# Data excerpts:

------------

/-- The printed last line of the proof, as a decomposition: under (5.4)–(5.5),
`Tr Σ_{i≠j} (A_ii A_jj − A_ij A_ji) = Tr Σ_i −A_ii A_ii^⊥ + Tr Σ_{i≠j} −A_ij A_ij^⊥` ("Therefore
`Tr(Λ_C²(Θ^{2,0} ∧ Θ^{2,0})) = Tr Σ −A_ii A_ii^⊥ + Tr Σ_{i≠j} −A_ij A^⊥_ij < 0` if `Θ^{2,0} ≠ 0`").
[cite: Verbitsky1996Hyperholomorphic, §5 p.21 L34–41] -/
theorem trace_sum_erase_eq_diag_add_offDiag (A : Matrix ι ι (Matrix m m ℂ)) (h54 : ∀ i j, A j i = (A i j)ᴴ)
    (h55 : ∑ i, A i i = 0) :
    trace (∑ i, ∑ j ∈ univ.erase i, (A i i * A j j - A i j * A j i)) =
      trace (∑ i, -(A i i * (A i i)ᴴ)) + trace (∑ i, ∑ j ∈ univ.erase i, -(A i j * (A i j)ᴴ)) := by
  have hsplit : ∑ i, ∑ j ∈ univ.erase i, (A i i * A j j - A i j * A j i) =
      ∑ i, ∑ j ∈ univ.erase i, A i i * A j j + ∑ i, ∑ j ∈ univ.erase i, -(A i j * A j i) := by
    simp only [sub_eq_add_neg, Finset.sum_add_distrib]
  rw [hsplit, trace_add, sum_erase_diag_mul_diag_of_sum_diag_eq_zero A h55, ← Finset.sum_neg_distrib]
  congr 1
  · congr 1
    refine Finset.sum_congr rfl fun i _ => ?_
    rw [sq, ← h54 i i]
  · congr 1
    refine Finset.sum_congr rfl fun i _ => Finset.sum_congr rfl fun j _ => ?_
    rw [h54 i j]

/-- **Inequality (5.1), closed form.** Under (5.4) `A_ji = A_ij^⊥` and (5.5) `Σ_i A_ii = 0`,
`Tr Σ_{i≠j} (A_ii A_jj − A_ij A_ji) = −Σ_{i,j} Σ_{k,l} |(A_ij)_kl|²` — minus the squared norm of the whole coefficient
family of `Θ^{2,0}`. [cite: Verbitsky1996Hyperholomorphic, §5 (5.1), proof pp.20–21] -/
theorem trace_sum_erase_eq_neg_sum_normSq (A : Matrix ι ι (Matrix m m ℂ)) (h54 : ∀ i j, A j i = (A i j)ᴴ)
    (h55 : ∑ i, A i i = 0) :
    trace (∑ i, ∑ j ∈ univ.erase i, (A i i * A j j - A i j * A j i)) =
      -((∑ i, ∑ j, ∑ k, ∑ l, Complex.normSq (A i j k l) : ℝ) : ℂ) := by
  rw [sum_erase_eq_neg_trace_mul_self_of_sum_diag_eq_zero A h55, trace_neg,
    ← sum_sum_mul_swap_eq_trace_mul_self, trace_sum, Complex.ofReal_sum]
  simp only [trace_sum, Complex.ofReal_sum, trace_mul_swap_eq_trace_mul_conjTranspose A h54,
    trace_mul_conjTranspose_eq_sum_normSq]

------------

Would you filter the records and copy out each line containing "Complex"?

      -((∑ i, ∑ j, ∑ k, ∑ l, Complex.normSq (A i j k l) : ℝ) : ℂ) := by
    ← sum_sum_mul_swap_eq_trace_mul_self, trace_sum, Complex.ofReal_sum]
  simp only [trace_sum, Complex.ofReal_sum, trace_mul_swap_eq_trace_mul_conjTranspose A h54,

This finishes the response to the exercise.